New growth Mexican Hat -- a good species to pot up for a plant sale. (Photo by Anita Westervelt)

Our South Texas Border Chapter Texas Master Naturalist Facebook page had an important article, “Learn to live with the ugly.” If you missed it, check it out so you don’t begin freeze-damaged yard clean up just yet and potentially cause further damage.

The article, by Adam Russell, a communication specialist for Texas A&M AgriLife, is entitled “’Learn to live with ugly’ after freeze damage. Pruning dead plant material can cause more harm through winter,” published January 22, 2024. “A hard freeze can make plants an ugly eyesore in a landscape or garden.

“Freeze damaged trees may not make it after this latest cold snap, but homeowners should give high-value plants a chance to recover before removing them. ‘Looking dead’ is not necessarily dead in many cases.

“But practice patience when it comes to freeze-damaged plants, according to a Texas A&M AgriLife expert. Michael Arnold, Ph.D., director of The Gardens at Texas A&M University and professor of landscape horticulture in the Department of Horticultural Sciences at the Texas A&M College of Agriculture and Life Sciences, Bryan-College Station, said warmer daytime temperatures may give gardeners the itch to get outside and prune back damaged leaves and clean up dead plant material following a hard freeze, but they should resist the urge.”

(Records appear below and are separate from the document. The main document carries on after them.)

import Literature.Computability.Complexity.ConstantDepthIMMProofs
import Literature.Computability.AlgebraicComplexity.DepthThreeChasmCircuits
import Literature.Computability.AlgebraicComplexity.CircuitGateSemantics
import Literature.Computability.AlgebraicComplexity.IMMInVPProofs
import Literature.Computability.AlgebraicComplexity.ArithCircuitProofs
import HarnessLib

/-!
# Barrier catalogue `ValiantsHypothesis`: the chasm at depth THREE is tight in the low-degree
regime (Limaye–Srinivasan–Tavenas 2021/2025, Cor. 4 at product-depth `Δ = 1`)

D-0021 barrier entry for the summit `ValiantsHypothesis` (`VP_ℂ ≠ VNP_ℂ`), sub-approach "depth
reduction to depth THREE + depth-3 lower bounds" (route `ValiantsHypothesis/ChowBorderDepth3`,
`Depth3Thesis`, `SummationBits`; companion of `DepthReductionChasm` /
`DepthReductionChasmDepthFour`, which concern depth four). Everything here is PROVED; the file
introduces no named fact (the barrier `DepthThreeChasmTight` comes with
`depthThreeChasmTight_holds`, the technique class `ImprovedDepthThreeChasm` with its refutation
`not_improvedDepthThreeChasm`).

**The printed results** (checked with `lit read` on the held text
`paper:doi-10-1109-focs52979-2021-00083` = J. ACM 72 (2025), Art. 26).

* Limaye–Srinivasan–Tavenas, Cor. 4 (p. 26:5): "Assume `d ≤ (log n)/100` and `char(𝔽) = 0` or
  greater than `d`. For any product-depth `Δ ≥ 1`, any algebraic circuit `C` computing `IMM_{n,d}`
  of product-depth at most `Δ` must have size at least `n^{d^{exp(-O(Δ))}}`. In the particular
  case that `Δ = 1`, the size of `C` must be at least `n^{Ω(√d)}`." And the remark right after
  it: "In the case `Δ = 1`, our bound is actually tight, by a beautiful upper bound due to Gupta,
  Kamath, Kayal, and Saptharishi [25]." Tree: `lst_constantDepth_imm_lower_bound`
  (`ConstantDepthIMM.lean`, rendering `size ≥ n^{d^δ}` for `d₀ ≤ d ≤ ε log n`, unspecified
  `δ > 0`), PROVED (`lst_constantDepth_imm_lower_bound_holds`, `ConstantDepthIMMProofs.lean`).
* Gupta–Kamath–Kayal–Saptharishi, SIAM J. Comput. 45 (2016) (= FOCS 2013), Thm. 1.1: an
  `n`-variate polynomial of degree `d = n^{O(1)}` with circuits of size `s` has `ΣΠΣ` circuits of
  size `2^{O(√(d log n log s log d))}` (size = wires, §3); Tavenas, Inform. and Comput. 240 (2015),
  Cor. 1: `2^{O(√(d log n log s))}`. Tree: `gkks_sigmaPiSigma_edgeSize_le_of_complexity`,
  `sigmaPiSigma_edgeSize_le_of_complexity` (`DepthThreeChasm.lean`, named facts), whose shape
  (`∀ a, ∃ K, ∀ n s d f, deg f ≤ d ≤ n^a + a → L(f) ≤ s → ∃ P, ΣΠΣ, wires ≤ …`) the technique
  class below copies with a smaller bound.

**What this file does** (over `ℂ`; `edgeSize` = wires, `size` = gates, `productDepth ≤ 1` =
`ΣΠΣ` in the unbounded-fan-in model of `ArithCircuit`).

1. *Few-gates `ΣΠΣ` normal form* (`exists_size_le_of_productDepth_le_one`): a circuit of
   product-depth `≤ 1` with `E` wires over finitely many variables is recomputed by a `ΣΠΣ`
   circuit with at most `(E + 2)²` GATES. Needed because the technique class bounds wires
   (GKKS's size) while LST bound gates, and in the tree's model `size ≤ edgeSize + 1` fails
   (gates of fan-in `0`, dead gates). Proof: sum closure `ArithCircuit.gateVal_mem_span_spanFamily`
   (`CircuitGateSemantics.lean`) writes the output as a linear combination of `1`, variables and
   values of product gates of product-depth `1`; their operands denote affine forms
   (`exists_affVal_opVal`); at most `E` product gates have an operand
   (`card_filter_fanIn_pos_le`), each of fan-in `≤ E`; the canonical builder `spsCircuit` of
   `DepthThreeChasmCircuits.lean` on these data has `T·D + T + 1 ≤ (E+2)²` gates
   (`size_spsCircuit`, `exists_sps_circuit_size`).
2. *Technique class* `ImprovedDepthThreeChasm` (typed verbatim as filed by the planner of
   `route-ValiantsHypothesis-ChowBorderDepth3`): `ΣΠΣ` wires `≤ (s+2)^K · 2^{K⌊√d⌋+K}`, i.e. the
   GKKS/Tavenas exponent with the factor `√(log n log s)` removed, uniformly in `d`.
3. *Barrier* `DepthThreeChasmTight` — Cor. 4 at `Δ = 1` in the currency of the class: for every
   `K` some `IMM_{n,d}` needs more than `(L(IMM_{n,d}) + 2)^K · 2^{K⌊√d⌋+K}` wires at
   product-depth `1` — derived from the LST fact (`depthThreeChasmTight_of_lst`: `d` large,
   `n = ⌈e^{d/ε}⌉`, the normal form, and the arithmetic `chasm_arith`:
   `((n + 2n³d + 2)^K 2^{K√d+K} + 2)² = e^{O(d)} < e^{d^{1+δ}/ε} ≤ n^{d^δ}`), hence PROVED
   (`depthThreeChasmTight_holds`); and the refutations
   `DepthThreeChasmTight.not_improvedDepthThreeChasm` (apply the class with `a = 1` to `IMM_{n,d}`
   renamed to `Fin (d n²)` variables, `complexity_rename_le_holds'`, and rename the circuit back:
   `edgeSize_rename`, `productDepth_rename`), `depthThreeChasmTight` (from the LST fact, the
   form filed) and `not_improvedDepthThreeChasm` (unconditional).

**Not done here** (recorded for the librarian): the `scope_caveats` line of the sibling
`DepthReductionChasm` ("nothing is printed about tightness of the reductions … to depth three")
predates this entry; it should now point to LST Cor. 4 (`Δ = 1`) and the remark after it, i.e. to
`DepthThreeChasmTight` — tight in the regime `d ≤ ε log n`; for `d ≥ n^{Ω(1)}` nothing is printed.

## References

* [LimayeSrinivasanTavenas2025] N. Limaye, S. Srinivasan, S. Tavenas, *Superpolynomial lower
  bounds against low-depth algebraic circuits*, J. ACM 72 (2025), Art. 26 (FOCS 2021), Cor. 4 and
  the remark following it (p. 26:5); §1–§2 (product-depth, size).
* [GuptaKamathKayalSaptharishi2016] A. Gupta, P. Kamath, N. Kayal, R. Saptharishi, *Arithmetic
  circuits: a chasm at depth three*, SIAM J. Comput. 45 (2016) 1064–1079 (FOCS 2013; ECCC
  TR13-026), Thm. 1.1, §1 (eq. (1), consequences for the permanent), §3 (size = wires).
* [Tavenas2015] S. Tavenas, *Improved bounds for reduction to depth 4 and depth 3*, Inform. and
  Comput. 240 (2015) 2–11, Cor. 1.
* [KumarSaraf2017] M. Kumar, S. Saraf, SIAM J. Comput. 46 (2017), §3 (`IMM ∈ VP`, the circuit
  behind `complexity_immPoly_le`).
-/

noncomputable section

I agree, waiting is a difficult task, especially with temps being kinder already. Many of us have that itch to do something about the freeze and wind damaged plants. Instead of cleanup, consider an alternative that can benefit the chapter and the continuation of native species: look for upstarts to pot up for sales at our booth during the annual April Rio Grande Valley Home and Garden Show.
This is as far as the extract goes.